- _HOW TO COMPLETE THIS TASK_
Down to the last character, transcribe every record.

─── RECORDS FOR PROCESSING

import Summits.HubbardSuperconductivity.HubbardSuperconductivity.Theorems.AnisotropyChordTransferFibre3FinXC2Eval
import Summits.HubbardSuperconductivity.HubbardSuperconductivity.Theorems.AnisotropyChordTransferFibre3FinXC2P20ba
import Summits.HubbardSuperconductivity.HubbardSuperconductivity.Theorems.AnisotropyChordTransferFibre3FinXC2P20bb

/-!
# Route `AnisotropyChord` / H0 rotor rung: FIN XBC2 combined (rows `N₁` + C) certificate at `L = 20` — cell facts, part `ba`

Kernel facts `xbcCellAny2 20 (49/50) 20 la lb (c, bn) = true` (evaluator `…FinXC2Eval` on `…FinXB2Eval`, point wedges rewritten to certified literal tables `…FinXC2P20*`) for 1 λ-cell(s)
(`…FinXC2Eval.xbcCheck2`; cell design: g5 `xbc_design.py` (≤ 2.5 % cells, b = bn/20 ≥ 1.04·b_cell), mirrors `xb_mirror.py`/`xc_mirror.py`); assembled in `…FinXC2Twenty`.
Prover seat `hubbard-h0-rotor-p3` g6; helper for piece A = stmt-HubbardSuperconductivity-23918 of rung 19089 (`--supports`, helper class).
WHAT THIS IS NOT: nothing here proves superconductivity in the Hubbard model (rotor TARGET as worded stays FALSE, g15 verdict); kernel facts for the FIN certificate of TWO hypotheses (rows `N₁`, C) of ONE conditional reduction.  Tree imports only; no sorry, no new axioms.
-/

set_option linter.dupNamespace false

namespace Summit.HubbardSuperconductivity.HubbardSuperconductivity.Theorems.AnisotropyChord.Transfer.Fibre3

namespace FinXB

set_option maxHeartbeats 4000000 in
/-- kernel fact: cell 67 at `L = 20` (certified, (c, bn) = ((11/20 : ℚ), 13)). [folklore] -/
theorem xbc2c20_67 : xbcCellAny2 20 (49/50 : ℚ) 20 703220668193754 720801184898598 ((11/20 : ℚ), (13 : ℕ)) = true := by
  unfold xbcCellAny2
  rw [twc20_52_eq, twc20_53_eq]
  decide +kernel

end FinXB

end Summit.HubbardSuperconductivity.HubbardSuperconductivity.Theorems.AnisotropyChord.Transfer.Fibre3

──────

- _RESPONSE_
import Summits.HubbardSuperconductivity.HubbardSuperconductivity.Theorems.AnisotropyChordTransferFibre3FinXC2Eval
import Summits.HubbardSuperconductivity.HubbardSuperconductivity.Theorems.AnisotropyChordTransferFibre3FinXC2P20ba
import Summits.HubbardSuperconductivity.HubbardSuperconductivity.Theorems.AnisotropyChordTransferFibre3FinXC2P20bb

/-!
# Route `AnisotropyChord` / H0 rotor rung: FIN XBC2 combined (rows `N₁` + C) certificate at `L = 20` — cell facts, part `ba`

Kernel facts `xbcCellAny2 20 (49/50) 20 la lb (c, bn) = true` (evaluator `…FinXC2Eval` on `…FinXB2Eval`, point wedges rewritten to certified literal tables `…FinXC2P20*`) for 1 λ-cell(s)
(`…FinXC2Eval.xbcCheck2`; cell design: g5 `xbc_design.py` (≤ 2.5 % cells, b = bn/20 ≥ 1.04·b_cell), mirrors `xb_mirror.py`/`xc_mirror.py`); assembled in `…FinXC2Twenty`.
Prover seat `hubbard-h0-rotor-p3` g6; helper for piece A = stmt-HubbardSuperconductivity-23918 of rung 19089 (`--supports`, helper class).
WHAT THIS IS NOT: nothing here proves superconductivity in the Hubbard model (rotor TARGET as worded stays FALSE, g15 verdict); kernel facts for the FIN certificate of TWO hypotheses (rows `N₁`, C) of ONE conditional reduction.  Tree imports only; no sorry, no new axioms.
-/

set_option linter.dupNamespace false

namespace Summit.HubbardSuperconductivity.HubbardSuperconductivity.Theorems.AnisotropyChord.Transfer.Fibre3

namespace FinXB

set_option maxHeartbeats 4000000 in
/-- kernel fact: cell 67 at `L = 20` (certified, (c, bn) = ((11/20 : ℚ), 13)). [folklore] -/
theorem xbc2c20_67 : xbcCellAny2 20 (49/50 : ℚ) 20 703220668193754 720801184898598 ((11/20 : ℚ), (13 : ℕ)) = true := by
  unfold xbcCellAny2
  rw [twc20_52_eq, twc20_53_eq]
  decide +kernel

end FinXB

end Summit.HubbardSuperconductivity.HubbardSuperconductivity.Theorems.AnisotropyChord.Transfer.Fibre3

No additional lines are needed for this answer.